Work instructions: Below are the records; retype each one exactly.

Information given below:

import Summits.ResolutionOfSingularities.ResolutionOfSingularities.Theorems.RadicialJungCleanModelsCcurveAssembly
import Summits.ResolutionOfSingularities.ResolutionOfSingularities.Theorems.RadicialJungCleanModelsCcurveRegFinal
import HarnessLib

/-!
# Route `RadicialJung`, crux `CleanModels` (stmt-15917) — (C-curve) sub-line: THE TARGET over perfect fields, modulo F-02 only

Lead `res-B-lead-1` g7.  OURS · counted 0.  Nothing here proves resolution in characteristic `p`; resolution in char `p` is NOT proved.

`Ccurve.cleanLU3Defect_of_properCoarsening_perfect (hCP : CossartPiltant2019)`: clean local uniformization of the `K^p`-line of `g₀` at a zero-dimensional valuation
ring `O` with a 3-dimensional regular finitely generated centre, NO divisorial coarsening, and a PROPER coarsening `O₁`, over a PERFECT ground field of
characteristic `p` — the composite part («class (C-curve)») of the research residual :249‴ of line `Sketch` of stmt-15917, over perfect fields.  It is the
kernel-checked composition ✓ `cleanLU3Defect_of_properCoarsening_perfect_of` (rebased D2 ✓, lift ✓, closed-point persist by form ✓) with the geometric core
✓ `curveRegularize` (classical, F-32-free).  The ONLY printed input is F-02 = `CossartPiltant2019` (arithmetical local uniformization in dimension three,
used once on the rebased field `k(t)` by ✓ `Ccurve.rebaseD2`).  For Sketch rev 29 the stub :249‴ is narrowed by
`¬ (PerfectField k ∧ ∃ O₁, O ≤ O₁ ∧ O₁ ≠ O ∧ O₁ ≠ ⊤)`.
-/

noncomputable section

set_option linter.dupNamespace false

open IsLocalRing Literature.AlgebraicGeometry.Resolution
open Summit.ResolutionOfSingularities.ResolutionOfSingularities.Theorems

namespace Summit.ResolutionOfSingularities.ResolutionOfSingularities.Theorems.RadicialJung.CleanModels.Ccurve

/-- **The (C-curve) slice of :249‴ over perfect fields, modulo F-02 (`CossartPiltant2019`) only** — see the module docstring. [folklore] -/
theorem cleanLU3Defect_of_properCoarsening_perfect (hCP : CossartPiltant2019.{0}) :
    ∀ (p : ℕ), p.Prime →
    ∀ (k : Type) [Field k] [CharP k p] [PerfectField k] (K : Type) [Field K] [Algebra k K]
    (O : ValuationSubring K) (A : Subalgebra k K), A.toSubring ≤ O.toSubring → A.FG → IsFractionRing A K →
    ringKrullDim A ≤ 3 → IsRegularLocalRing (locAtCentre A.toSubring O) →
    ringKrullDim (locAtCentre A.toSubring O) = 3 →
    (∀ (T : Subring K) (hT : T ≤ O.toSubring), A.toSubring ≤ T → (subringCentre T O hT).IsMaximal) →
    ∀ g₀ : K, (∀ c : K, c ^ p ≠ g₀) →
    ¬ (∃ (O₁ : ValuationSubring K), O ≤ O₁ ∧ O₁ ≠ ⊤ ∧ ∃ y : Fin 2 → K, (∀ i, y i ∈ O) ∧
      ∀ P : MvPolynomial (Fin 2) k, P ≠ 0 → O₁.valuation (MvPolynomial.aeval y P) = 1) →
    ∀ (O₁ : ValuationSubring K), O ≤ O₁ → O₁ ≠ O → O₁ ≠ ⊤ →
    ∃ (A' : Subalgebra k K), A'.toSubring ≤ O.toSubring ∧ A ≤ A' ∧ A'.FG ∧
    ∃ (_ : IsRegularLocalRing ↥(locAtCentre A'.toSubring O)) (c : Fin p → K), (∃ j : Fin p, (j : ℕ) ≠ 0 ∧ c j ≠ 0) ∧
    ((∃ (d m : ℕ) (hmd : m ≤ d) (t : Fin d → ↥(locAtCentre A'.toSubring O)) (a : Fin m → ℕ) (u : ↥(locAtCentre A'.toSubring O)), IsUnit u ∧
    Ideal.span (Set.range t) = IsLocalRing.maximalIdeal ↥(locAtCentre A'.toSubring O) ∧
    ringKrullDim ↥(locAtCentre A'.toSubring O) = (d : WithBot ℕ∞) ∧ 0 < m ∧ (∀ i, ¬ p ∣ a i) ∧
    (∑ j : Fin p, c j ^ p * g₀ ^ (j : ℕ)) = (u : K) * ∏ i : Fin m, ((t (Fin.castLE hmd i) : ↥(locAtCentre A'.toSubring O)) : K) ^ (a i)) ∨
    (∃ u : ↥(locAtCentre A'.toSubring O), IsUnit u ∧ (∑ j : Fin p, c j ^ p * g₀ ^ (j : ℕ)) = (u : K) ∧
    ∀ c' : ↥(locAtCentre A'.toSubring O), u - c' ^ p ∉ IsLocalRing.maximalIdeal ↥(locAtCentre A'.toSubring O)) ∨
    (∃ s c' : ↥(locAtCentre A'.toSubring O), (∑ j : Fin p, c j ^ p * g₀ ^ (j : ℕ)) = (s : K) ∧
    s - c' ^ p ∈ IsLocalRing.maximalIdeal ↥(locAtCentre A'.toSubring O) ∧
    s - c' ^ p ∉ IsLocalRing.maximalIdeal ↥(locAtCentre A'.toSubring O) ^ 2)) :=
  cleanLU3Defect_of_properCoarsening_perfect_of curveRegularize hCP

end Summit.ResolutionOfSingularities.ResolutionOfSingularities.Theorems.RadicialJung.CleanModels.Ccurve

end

End of Information given.

Solution to this problem:
import Summits.ResolutionOfSingularities.ResolutionOfSingularities.Theorems.RadicialJungCleanModelsCcurveAssembly
import Summits.ResolutionOfSingularities.ResolutionOfSingularities.Theorems.RadicialJungCleanModelsCcurveRegFinal
import HarnessLib

/-!
# Route `RadicialJung`, crux `CleanModels` (stmt-15917) — (C-curve) sub-line: THE TARGET over perfect fields, modulo F-02 only

Lead `res-B-lead-1` g7.  OURS · counted 0.  Nothing here proves resolution in characteristic `p`; resolution in char `p` is NOT proved.

`Ccurve.cleanLU3Defect_of_properCoarsening_perfect (hCP : CossartPiltant2019)`: clean local uniformization of the `K^p`-line of `g₀` at a zero-dimensional valuation
ring `O` with a 3-dimensional regular finitely generated centre, NO divisorial coarsening, and a PROPER coarsening `O₁`, over a PERFECT ground field of
characteristic `p` — the composite part («class (C-curve)») of the research residual :249‴ of line `Sketch` of stmt-15917, over perfect fields.  It is the
kernel-checked composition ✓ `cleanLU3Defect_of_properCoarsening_perfect_of` (rebased D2 ✓, lift ✓, closed-point persist by form ✓) with the geometric core
✓ `curveRegularize` (classical, F-32-free).  The ONLY printed input is F-02 = `CossartPiltant2019` (arithmetical local uniformization in dimension three,
used once on the rebased field `k(t)` by ✓ `Ccurve.rebaseD2`).  For Sketch rev 29 the stub :249‴ is narrowed by
`¬ (PerfectField k ∧ ∃ O₁, O ≤ O₁ ∧ O₁ ≠ O ∧ O₁ ≠ ⊤)`.
-/

noncomputable section

set_option linter.dupNamespace false

open IsLocalRing Literature.AlgebraicGeometry.Resolution
open Summit.ResolutionOfSingularities.ResolutionOfSingularities.Theorems

namespace Summit.ResolutionOfSingularities.ResolutionOfSingularities.Theorems.RadicialJung.CleanModels.Ccurve

/-- **The (C-curve) slice of :249‴ over perfect fields, modulo F-02 (`CossartPiltant2019`) only** — see the module docstring. [folklore] -/
theorem cleanLU3Defect_of_properCoarsening_perfect (hCP : CossartPiltant2019.{0}) :
    ∀ (p : ℕ), p.Prime →
    ∀ (k : Type) [Field k] [CharP k p] [PerfectField k] (K : Type) [Field K] [Algebra k K]
    (O : ValuationSubring K) (A : Subalgebra k K), A.toSubring ≤ O.toSubring → A.FG → IsFractionRing A K →
    ringKrullDim A ≤ 3 → IsRegularLocalRing (locAtCentre A.toSubring O) →
    ringKrullDim (locAtCentre A.toSubring O) = 3 →
    (∀ (T : Subring K) (hT : T ≤ O.toSubring), A.toSubring ≤ T → (subringCentre T O hT).IsMaximal) →
    ∀ g₀ : K, (∀ c : K, c ^ p ≠ g₀) →
    ¬ (∃ (O₁ : ValuationSubring K), O ≤ O₁ ∧ O₁ ≠ ⊤ ∧ ∃ y : Fin 2 → K, (∀ i, y i ∈ O) ∧
      ∀ P : MvPolynomial (Fin 2) k, P ≠ 0 → O₁.valuation (MvPolynomial.aeval y P) = 1) →
    ∀ (O₁ : ValuationSubring K), O ≤ O₁ → O₁ ≠ O → O₁ ≠ ⊤ →
    ∃ (A' : Subalgebra k K), A'.toSubring ≤ O.toSubring ∧ A ≤ A' ∧ A'.FG ∧
    ∃ (_ : IsRegularLocalRing ↥(locAtCentre A'.toSubring O)) (c : Fin p → K), (∃ j : Fin p, (j : ℕ) ≠ 0 ∧ c j ≠ 0) ∧
    ((∃ (d m : ℕ) (hmd : m ≤ d) (t : Fin d → ↥(locAtCentre A'.toSubring O)) (a : Fin m → ℕ) (u : ↥(locAtCentre A'.toSubring O)), IsUnit u ∧
    Ideal.span (Set.range t) = IsLocalRing.maximalIdeal ↥(locAtCentre A'.toSubring O) ∧
    ringKrullDim ↥(locAtCentre A'.toSubring O) = (d : WithBot ℕ∞) ∧ 0 < m ∧ (∀ i, ¬ p ∣ a i) ∧
    (∑ j : Fin p, c j ^ p * g₀ ^ (j : ℕ)) = (u : K) * ∏ i : Fin m, ((t (Fin.castLE hmd i) : ↥(locAtCentre A'.toSubring O)) : K) ^ (a i)) ∨
    (∃ u : ↥(locAtCentre A'.toSubring O), IsUnit u ∧ (∑ j : Fin p, c j ^ p * g₀ ^ (j : ℕ)) = (u : K) ∧
    ∀ c' : ↥(locAtCentre A'.toSubring O), u - c' ^ p ∉ IsLocalRing.maximalIdeal ↥(locAtCentre A'.toSubring O)) ∨
    (∃ s c' : ↥(locAtCentre A'.toSubring O), (∑ j : Fin p, c j ^ p * g₀ ^ (j : ℕ)) = (s : K) ∧
    s - c' ^ p ∈ IsLocalRing.maximalIdeal ↥(locAtCentre A'.toSubring O) ∧
    s - c' ^ p ∉ IsLocalRing.maximalIdeal ↥(locAtCentre A'.toSubring O) ^ 2)) :=
  cleanLU3Defect_of_properCoarsening_perfect_of curveRegularize hCP

end Summit.ResolutionOfSingularities.ResolutionOfSingularities.Theorems.RadicialJung.CleanModels.Ccurve

end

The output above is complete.